Polish Math Olympiad | 2017

An alternative approach:
Let k be a positive integer such that n^2+np=k^2 p^2=(2n+p-2k)(2n+p+2k). Both factors are positive and different, therefore 2n+p-2k=1 and 2n+p+2k=p^2 => 4n+2p=p^2+1 n=((p-1)/2)^2, which obviously works.

Greetings from Poland!

Nicely explained....
At the last step, since p is prime, the two possible factorizations of p^2 should be (1, p^2) or (p, p). Not (1,p) and (p, p)....

Video: When is n^2 + np a perfect square?
Me: .....
p = 0.

A polished lesson! Thank you

Very nicely explained, love your videos so much. +They are free!

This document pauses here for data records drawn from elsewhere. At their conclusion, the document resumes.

import Literature.Geometry.Lorentzian.KerrSchildDivergence

/-!
# Route EIHFluxBalance — `InertialRecession` (E′), stub `stub_slaving` (K1): Kerr–Schild data and
# first derivatives at rest-frame AXIS points

Helper file for the crux `stmt-FinalStateConjecture-17403` (evidence notes `K1_linear_architecture.md`,
`K1_seat1_claims.md`). At a point `y = (t, 0, 0, z)` of the symmetry axis, `z ≠ 0`, every spin `a`:
`r = |z|`, `Σ = z² + a²`, `H = M|z|/(z² + a²)`, `ℓ = (1, 0, 0, ε)` (`ε = z/|z|`), and the first
derivatives are `∂₁r = ∂₂r = 0`, `∂₃r = ε`; `∂₁ℓ = (0, α, −β, 0)`, `∂₂ℓ = (0, β, α, 0)`,
`∂₃ℓ = ∂₀ℓ = 0` with `α = |z|/(z² + a²)`, `β = a/(z² + a²)`; `∂₀H = ∂₁H = ∂₂H = 0`,
`∂₃H = Mε(a² − z²)/(z² + a²)²`. These are the inputs of the kernel lemma at three axis points for the
first-variation map of the painted Kerr–Schild summand (`…SlavingAxisKernel`). Literature only
(`KerrSchildDivergence`: `fderiv_radius_basisVector_*`, `fderiv_nullCovectorFun_*`,
`hasDerivAt_radius_line`); no definitions, no `sorry`. [folklore]
-/

set_option linter.dupNamespace false

noncomputable section

open scoped Topology
open Filter Set Function Literature.Geometry.Lorentzian Literature.Geometry.Lorentzian.Kerr

namespace Summit.FinalStateConjecture.FinalStateConjecture.Theorems.SublinearIsFree.Slaving

section Axis

variable {a : ℝ} {y : E4} (h1 : y 1 = 0) (h2 : y 2 = 0)
include h1 h2

/-- On the axis `ρ² = z²`. [folklore] -/
theorem axis_spatialNorm_sq : E4.spatialNorm y ^ 2 = y 3 ^ 2 := by
  rw [E4.spatialNorm_sq, h1, h2]; ring

/-- On the axis the discriminant is a perfect square: `(z² − a²)² + 4a²z² = (z² + a²)²`. [folklore] -/
theorem axis_radiusDiscr : radiusDiscr a y = (y 3 ^ 2 + a ^ 2) ^ 2 := by
  unfold radiusDiscr; rw [axis_spatialNorm_sq h1 h2]; ring

/-- **On the axis `r = |z|`** (Visser arXiv:0706.0622, (35)). [folklore] -/
theorem axis_radius : radius a y = |y 3| := by
  rw [radius_eq, axis_radiusDiscr h1 h2, axis_spatialNorm_sq h1 h2,
    Real.sqrt_sq (by positivity : (0 : ℝ) ≤ y 3 ^ 2 + a ^ 2)]
  rw [show (y 3 ^ 2 - a ^ 2 + (y 3 ^ 2 + a ^ 2)) / 2 = y 3 ^ 2 by ring, Real.sqrt_sq_eq_abs]

/-- `r² + a² = z² + a²` on the axis. [folklore] -/
theorem axis_radius_sq_add : radius a y ^ 2 + a ^ 2 = y 3 ^ 2 + a ^ 2 := by
  rw [axis_radius h1 h2, sq_abs]

/-- On the axis off the origin `r > 0`. [folklore] -/
theorem axis_radius_pos (hz : y 3 ≠ 0) : 0 < radius a y := by
  rw [axis_radius h1 h2]; exact abs_pos.2 hz

/-- `Σ = z² + a²` on the axis. [folklore] -/
theorem axis_blSigma : blSigma a (E4.spatial y) = y 3 ^ 2 + a ^ 2 := by
  unfold blSigma
  rw [radius_ofTimeSpace_spatial, axis_radius h1 h2, sq_abs]
  have : ‖E4.spatial y‖ ^ 2 = y 3 ^ 2 := axis_spatialNorm_sq h1 h2
  rw [this]; ring

end Axis


/-! ### First derivatives of `ℓ` and `H` in an arbitrary direction (quotient rule along lines) -/

section General

variable {a : ℝ} {x : E4} (hx : 0 < radius a x)
include hx

omit hx in
/-- Components of the point `x + t v`. [folklore] -/
theorem add_smul_apply_E4 (x v : E4) (t : ℝ) (j : Fin 4) : (x + t • v) j = x j + t * v j := by
  simp

/-- `∂_v ℓ₁ = ((∂_v r · x¹ + r v¹ + a v²)(r² + a²) − (r x¹ + a x²) · 2r ∂_v r)/(r² + a²)²`
(quotient rule along `t ↦ x + t v`; Visser arXiv:0706.0622, (34)). [folklore] -/
theorem fderiv_nullCovectorFun_one (v : E4) :
    fderiv ℝ (fun y ↦ nullCovectorFun a y 1) x v =
      ((fderiv ℝ (radius a) x v * x 1 + radius a x * v 1 + a * v 2) * (radius a x ^ 2 + a ^ 2) -
        (radius a x * x 1 + a * x 2) * (2 * radius a x * fderiv ℝ (radius a) x v)) /
      (radius a x ^ 2 + a ^ 2) ^ 2 := by
  have hQ : radius a x ^ 2 + a ^ 2 ≠ 0 := by positivity
  have hd : DifferentiableAt ℝ (fun y ↦ nullCovectorFun a y 1) x :=
    (contDiffAt_nullCovectorFun a hx (n := 1) 1).differentiableAt one_ne_zero
  refine (hd.hasFDerivAt.hasLineDerivAt v).unique ?_
  show HasDerivAt (fun t : ℝ ↦ nullCovectorFun a (x + t • v) 1) _ 0
  have hr := hasDerivAt_radius_line hx v
  have hnum : HasDerivAt (fun t : ℝ ↦ radius a (x + t • v) * (x 1 + t * v 1) + a * (x 2 + t * v 2))
      (fderiv ℝ (radius a) x v * (x 1 + 0 * v 1) + radius a (x + (0 : ℝ) • v) * (1 * v 1) +
        a * (1 * v 2)) 0 :=
    (hr.mul (((hasDerivAt_id (0 : ℝ)).mul_const (v 1)).const_add (x 1))).add
      ((((hasDerivAt_id (0 : ℝ)).mul_const (v 2)).const_add (x 2)).const_mul a)
  have hden : HasDerivAt (fun t : ℝ ↦ radius a (x + t • v) ^ 2 + a ^ 2)
      (↑(2 : ℕ) * radius a (x + (0 : ℝ) • v) ^ (2 - 1) * fderiv ℝ (radius a) x v) 0 :=
    (hr.pow 2).add_const (a ^ 2)
  have hdiv := hnum.div hden (by simpa using hQ)
  have hfun : (fun t : ℝ ↦ nullCovectorFun a (x + t • v) 1) = fun t ↦
      (radius a (x + t • v) * (x 1 + t * v 1) + a * (x 2 + t * v 2)) /
        (radius a (x + t • v) ^ 2 + a ^ 2) := by
    funext t; rw [nullCovectorFun_apply_one, add_smul_apply_E4, add_smul_apply_E4]
  rw [hfun]
  refine hdiv.congr_deriv ?_
  simp only [zero_smul, add_zero, Nat.cast_ofNat, one_mul, zero_mul, pow_one, Nat.add_one_sub_one]

/-- `∂_v ℓ₂ = ((∂_v r · x² + r v² − a v¹)(r² + a²) − (r x² − a x¹) · 2r ∂_v r)/(r² + a²)²`. [folklore] -/
theorem fderiv_nullCovectorFun_two (v : E4) :
    fderiv ℝ (fun y ↦ nullCovectorFun a y 2) x v =
      ((fderiv ℝ (radius a) x v * x 2 + radius a x * v 2 - a * v 1) * (radius a x ^ 2 + a ^ 2) -
        (radius a x * x 2 - a * x 1) * (2 * radius a x * fderiv ℝ (radius a) x v)) /
      (radius a x ^ 2 + a ^ 2) ^ 2 := by
  have hQ : radius a x ^ 2 + a ^ 2 ≠ 0 := by positivity
  have hd : DifferentiableAt ℝ (fun y ↦ nullCovectorFun a y 2) x :=
    (contDiffAt_nullCovectorFun a hx (n := 1) 2).differentiableAt one_ne_zero
  refine (hd.hasFDerivAt.hasLineDerivAt v).unique ?_
  show HasDerivAt (fun t : ℝ ↦ nullCovectorFun a (x + t • v) 2) _ 0
  have hr := hasDerivAt_radius_line hx v
  have hnum : HasDerivAt (fun t : ℝ ↦ radius a (x + t • v) * (x 2 + t * v 2) - a * (x 1 + t * v 1))
      (fderiv ℝ (radius a) x v * (x 2 + 0 * v 2) + radius a (x + (0 : ℝ) • v) * (1 * v 2) -
        a * (1 * v 1)) 0 :=
    (hr.mul (((hasDerivAt_id (0 : ℝ)).mul_const (v 2)).const_add (x 2))).sub
      ((((hasDerivAt_id (0 : ℝ)).mul_const (v 1)).const_add (x 1)).const_mul a)
  have hden : HasDerivAt (fun t : ℝ ↦ radius a (x + t • v) ^ 2 + a ^ 2)
      (↑(2 : ℕ) * radius a (x + (0 : ℝ) • v) ^ (2 - 1) * fderiv ℝ (radius a) x v) 0 :=
    (hr.pow 2).add_const (a ^ 2)
  have hdiv := hnum.div hden (by simpa using hQ)
  have hfun : (fun t : ℝ ↦ nullCovectorFun a (x + t • v) 2) = fun t ↦
      (radius a (x + t • v) * (x 2 + t * v 2) - a * (x 1 + t * v 1)) /
        (radius a (x + t • v) ^ 2 + a ^ 2) := by
    funext t; rw [nullCovectorFun_apply_two, add_smul_apply_E4, add_smul_apply_E4]
  rw [hfun]
  refine hdiv.congr_deriv ?_
  simp only [zero_smul, add_zero, Nat.cast_ofNat, one_mul, zero_mul, pow_one, Nat.add_one_sub_one]

/-- `∂_v ℓ₃ = (v³ r − x³ ∂_v r)/r²`. [folklore] -/
theorem fderiv_nullCovectorFun_three (v : E4) :
    fderiv ℝ (fun y ↦ nullCovectorFun a y 3) x v =
      (v 3 * radius a x - x 3 * fderiv ℝ (radius a) x v) / radius a x ^ 2 := by
  have hd : DifferentiableAt ℝ (fun y ↦ nullCovectorFun a y 3) x :=
    (contDiffAt_nullCovectorFun a hx (n := 1) 3).differentiableAt one_ne_zero
  refine (hd.hasFDerivAt.hasLineDerivAt v).unique ?_
  show HasDerivAt (fun t : ℝ ↦ nullCovectorFun a (x + t • v) 3) _ 0
  have hr := hasDerivAt_radius_line hx v
  have hnum : HasDerivAt (fun t : ℝ ↦ x 3 + t * v 3) (1 * v 3) 0 :=
    ((hasDerivAt_id (0 : ℝ)).mul_const (v 3)).const_add (x 3)
  have hdiv := hnum.div hr (by simpa using hx.ne')
  have hfun : (fun t : ℝ ↦ nullCovectorFun a (x + t • v) 3) = fun t ↦
      (x 3 + t * v 3) / radius a (x + t • v) := by
    funext t; rw [nullCovectorFun_apply_three, add_smul_apply_E4]
  rw [hfun]
  refine hdiv.congr_deriv ?_
  simp only [zero_smul, add_zero, one_mul, zero_mul]

/-- `∂_v H = M (3r² ∂_v r (r⁴ + a² z²) − r³ (4r³ ∂_v r + 2a² z v³))/(r⁴ + a² z²)²` for
`H = M r³/(r⁴ + a² z²)` (Visser arXiv:0706.0622, (33)). [folklore] -/
theorem fderiv_scalarH (M : ℝ) (v : E4) :
    fderiv ℝ (scalarH M a) x v =
      M * (3 * radius a x ^ 2 * fderiv ℝ (radius a) x v * (radius a x ^ 4 + a ^ 2 * x 3 ^ 2) -
        radius a x ^ 3 * (4 * radius a x ^ 3 * fderiv ℝ (radius a) x v + 2 * a ^ 2 * x 3 * v 3)) /
      (radius a x ^ 4 + a ^ 2 * x 3 ^ 2) ^ 2 := by
  have hD : radius a x ^ 4 + a ^ 2 * x 3 ^ 2 ≠ 0 := by positivity
  have hd : DifferentiableAt ℝ (scalarH M a) x :=
    (contDiffAt_scalarH M a hx (n := 1)).differentiableAt one_ne_zero
  refine (hd.hasFDerivAt.hasLineDerivAt v).unique ?_
  show HasDerivAt (fun t : ℝ ↦ scalarH M a (x + t • v)) _ 0
  have hr := hasDerivAt_radius_line hx v
  have hnum : HasDerivAt (fun t : ℝ ↦ M * radius a (x + t • v) ^ 3)
      (M * (↑(3 : ℕ) * radius a (x + (0 : ℝ) • v) ^ (3 - 1) * fderiv ℝ (radius a) x v)) 0 :=
    (hr.pow 3).const_mul M
  have hden : HasDerivAt (fun t : ℝ ↦ radius a (x + t • v) ^ 4 + a ^ 2 * (x 3 + t * v 3) ^ 2)
      (↑(4 : ℕ) * radius a (x + (0 : ℝ) • v) ^ (4 - 1) * fderiv ℝ (radius a) x v +
        a ^ 2 * (↑(2 : ℕ) * (x 3 + 0 * v 3) ^ (2 - 1) * (1 * v 3))) 0 :=
    (hr.pow 4).add (((((hasDerivAt_id (0 : ℝ)).mul_const (v 3)).const_add (x 3)).pow 2).const_mul
      (a ^ 2))
  have hdiv := hnum.div hden (by simpa using hD)
  have hfun : (fun t : ℝ ↦ scalarH M a (x + t • v)) = fun t ↦
      M * radius a (x + t • v) ^ 3 / (radius a (x + t • v) ^ 4 + a ^ 2 * (x 3 + t * v 3) ^ 2) := by
    funext t; unfold scalarH; rw [add_smul_apply_E4]
  rw [hfun]
  refine hdiv.congr_deriv ?_
  simp only [zero_smul, add_zero, Nat.cast_ofNat, one_mul, zero_mul]
  norm_num
  ring

end General


/-! ### The table of values and first derivatives at an axis point -/

section AxisTable

variable {M a : ℝ} {y : E4} (h1 : y 1 = 0) (h2 : y 2 = 0) (hz : y 3 ≠ 0)
include h1 h2

/-- `ℓ = (1, 0, 0, z/|z|)` on the axis. [folklore] -/
theorem axis_nullCovectorFun :
    nullCovectorFun a y = ![1, 0, 0, y 3 / |y 3|] := by
  have hr := axis_radius (a := a) h1 h2
  funext μ
  fin_cases μ
  · simp [nullCovectorFun]
  · simp [nullCovectorFun_apply_one, h1, h2]
  · simp [nullCovectorFun_apply_two, h1, h2]
  · simp [nullCovectorFun_apply_three, hr]

include hz

/-- `H = M|z|/(z² + a²)` on the axis. [folklore] -/
theorem axis_scalarH : scalarH M a y = M * |y 3| / (y 3 ^ 2 + a ^ 2) := by
  unfold scalarH
  rw [axis_radius h1 h2]
  have hz0 : 0 < |y 3| := abs_pos.2 hz
  have hab : |y 3| ^ 2 = y 3 ^ 2 := sq_abs _
  have hD : y 3 ^ 2 + a ^ 2 ≠ 0 := by positivity
  have hD' : |y 3| ^ 4 + a ^ 2 * y 3 ^ 2 ≠ 0 := by positivity
  rw [div_eq_div_iff hD' hD]
  have h4 : |y 3| ^ 4 = y 3 ^ 2 * y 3 ^ 2 := by rw [← hab]; ring
  rw [h4]
  have h3 : |y 3| ^ 3 = |y 3| * y 3 ^ 2 := by rw [← hab]; ring
  rw [h3]; ring

/-- `∂₀ r = ∂₁ r = ∂₂ r = 0`, `∂₃ r = z/|z|` on the axis. [folklore] -/
theorem axis_fderiv_radius (c : Fin 4) :
    fderiv ℝ (radius a) y (E4.basisVector c) = ![0, 0, 0, y 3 / |y 3|] c := by
  have hx := axis_radius_pos (a := a) h1 h2 hz
  have hr := axis_radius (a := a) h1 h2
  have hz0 : 0 < |y 3| := abs_pos.2 hz
  fin_cases c
  · -- stationarity
    have hd : DifferentiableAt ℝ (radius a) y :=
      (contDiffAt_radius hx (n := 1)).differentiableAt one_ne_zero
    have hl : HasLineDerivAt ℝ (radius a) 0 y (E4.basisVector 0) := by
      show HasDerivAt (fun t : ℝ ↦ radius a (y + t • E4.basisVector 0)) 0 0
      have : (fun t : ℝ ↦ radius a (y + t • E4.basisVector 0)) = fun _ ↦ radius a y :=
        funext fun t ↦ radius_add_time_smul_basisVector a y t
      rw [this]; exact hasDerivAt_const _ _
    simpa using (hd.hasFDerivAt.hasLineDerivAt (E4.basisVector 0)).unique hl
  · simp [fderiv_radius_basisVector_one hx, h1]
  · simp [fderiv_radius_basisVector_two hx, h2]
  · show fderiv ℝ (radius a) y (E4.basisVector 3) = y 3 / |y 3|
    rw [fderiv_radius_basisVector_three hx, axis_blSigma h1 h2, hr]
    have hD : y 3 ^ 2 + a ^ 2 ≠ 0 := by positivity
    rw [div_eq_div_iff (by positivity) hz0.ne', sq_abs]
    ring

/-- `∂_c ℓ_μ` on the axis: `∂₁ℓ = (0, α, −β, 0)`, `∂₂ℓ = (0, β, α, 0)`, `∂₀ℓ = ∂₃ℓ = 0`,
`α = |z|/(z² + a²)`, `β = a/(z² + a²)`. [folklore] -/
theorem axis_fderiv_nullCovectorFun (c μ : Fin 4) :
    fderiv ℝ (fun x ↦ nullCovectorFun a x μ) y (E4.basisVector c) =
      ![![0, 0, 0, 0],
        ![0, |y 3| / (y 3 ^ 2 + a ^ 2), -(a / (y 3 ^ 2 + a ^ 2)), 0],
        ![0, a / (y 3 ^ 2 + a ^ 2), |y 3| / (y 3 ^ 2 + a ^ 2), 0],
        ![0, 0, 0, 0]] c μ := by
  have hx := axis_radius_pos (a := a) h1 h2 hz
  have hr := axis_radius (a := a) h1 h2
  have hdr := axis_fderiv_radius (a := a) h1 h2 hz
  have hz0 : 0 < |y 3| := abs_pos.2 hz
  have hab : |y 3| ^ 2 = y 3 ^ 2 := sq_abs _
  have hD : y 3 ^ 2 + a ^ 2 ≠ 0 := by positivity
  fin_cases μ
  · fin_cases c <;> simp [nullCovectorFun]
  · fin_cases c <;>
      simp [fderiv_nullCovectorFun_one hx, hdr, hr, h1, h2, E4.basisVector, hab] <;>
      field_simp
  · fin_cases c <;>
      simp [fderiv_nullCovectorFun_two hx, hdr, hr, h1, h2, E4.basisVector, hab] <;>
      field_simp
  · have key : y 3 * (y 3 / |y 3|) = |y 3| := by
      rw [mul_div_assoc', ← sq, ← hab, sq, mul_div_assoc, div_self hz0.ne', mul_one]
    fin_cases c <;> simp [fderiv_nullCovectorFun_three hx, hdr, hr, E4.basisVector, key]

/-- `∂_c H` on the axis: `∂₀H = ∂₁H = ∂₂H = 0`, `∂₃H = M (z/|z|)(a² − z²)/(z² + a²)²`. [folklore] -/
theorem axis_fderiv_scalarH (c : Fin 4) :
    fderiv ℝ (scalarH M a) y (E4.basisVector c) =
      ![0, 0, 0, M * (y 3 / |y 3|) * (a ^ 2 - y 3 ^ 2) / (y 3 ^ 2 + a ^ 2) ^ 2] c := by
  have hx := axis_radius_pos (a := a) h1 h2 hz
  have hr := axis_radius (a := a) h1 h2
  have hdr := axis_fderiv_radius (a := a) h1 h2 hz
  have hz0 : 0 < |y 3| := abs_pos.2 hz
  have hab : |y 3| ^ 2 = y 3 ^ 2 := sq_abs _
  have hD : y 3 ^ 2 + a ^ 2 ≠ 0 := by positivity
  fin_cases c <;> simp [fderiv_scalarH hx, hdr, hr, E4.basisVector]
  have hD' : |y 3| ^ 4 + a ^ 2 * y 3 ^ 2 ≠ 0 := by positivity
  rw [div_eq_div_iff (pow_ne_zero 2 hD') (pow_ne_zero 2 hD)]
  have h4 : |y 3| ^ 4 = y 3 ^ 4 := (by decide : Even 4).pow_abs (y 3)
  field_simp
  simp only [h4, hab]
  ring

end AxisTable

/-- Registered carrier `slaving_axisData_slaving12` of the crux item (= `axis_fderiv_scalarH`). [folklore] -/
theorem slaving_axisData_slaving12 : open Literature.Geometry.Lorentzian in ∀ {M a : ℝ} {y : E4}, y 1 = 0 → y 2 = 0 → y 3 ≠ 0 → ∀ c : Fin 4, fderiv ℝ (Kerr.scalarH M a) y (E4.basisVector c) = ![0, 0, 0, M * (y 3 / |y 3|) * (a ^ 2 - y 3 ^ 2) / (y 3 ^ 2 + a ^ 2) ^ 2] c :=
  fun h1 h2 hz c ↦ axis_fderiv_scalarH h1 h2 hz c

end Summit.FinalStateConjecture.FinalStateConjecture.Theorems.SublinearIsFree.Slaving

To find the original solution, one can also use the fact that if you sum up the first N odd number, you will get N^2. In the quadratic formula we have p^2+4x^2 in the notation from the video. writing 4x^2=(2x)^2, the question becomes "for what m is p^2 the m-th odd number? "
This amounts to realizing that if p^2=4x+1, then (2x)^2+2(2x)+1=(2x+1)^2. And since p is odd p^2 is 1 mod 4, so there always exists an x with p^2=4x+1, giving us the solution to the original equation

Please,the legend of question six

Just wanted to say, I love your content and have an amazing day you genius! take a break from yt if u want to ever, dont stress about it.:)

I've solved this one by myself, but I didn't express n and p in terms of k since not every k will result in p being a prime. So I calculated k=(p-1)/2, where p is an odd prime, and so n is the square of that. In the end, what we have is given an odd prime p we have n=(p-1)^2/4 such that n^2+np is a perfect square. This way, our result is always tied to an odd prime.

n^2 + np > n^2 > 1 for all valid inputs, so any perfect square solution has to look like (n+m)^2. Expanding and rearranging gives n^2 + n(2m + m^2/n). In order for 2m + m^2/n to be prime, we need m^2/n = 1, otherwise whatever's left shares a factor with 2m. So we have m^4 + m^2(2m + 1) = (m(m+1))^2, but this is only valid if 2m+1 is prime. So for each m such that 2m+1 is prime, it is the only prime that resolves to a perfect square. This is clearly reversible, so for each odd prime p = 2m+1 for some m, n = m^2 is the unique solution.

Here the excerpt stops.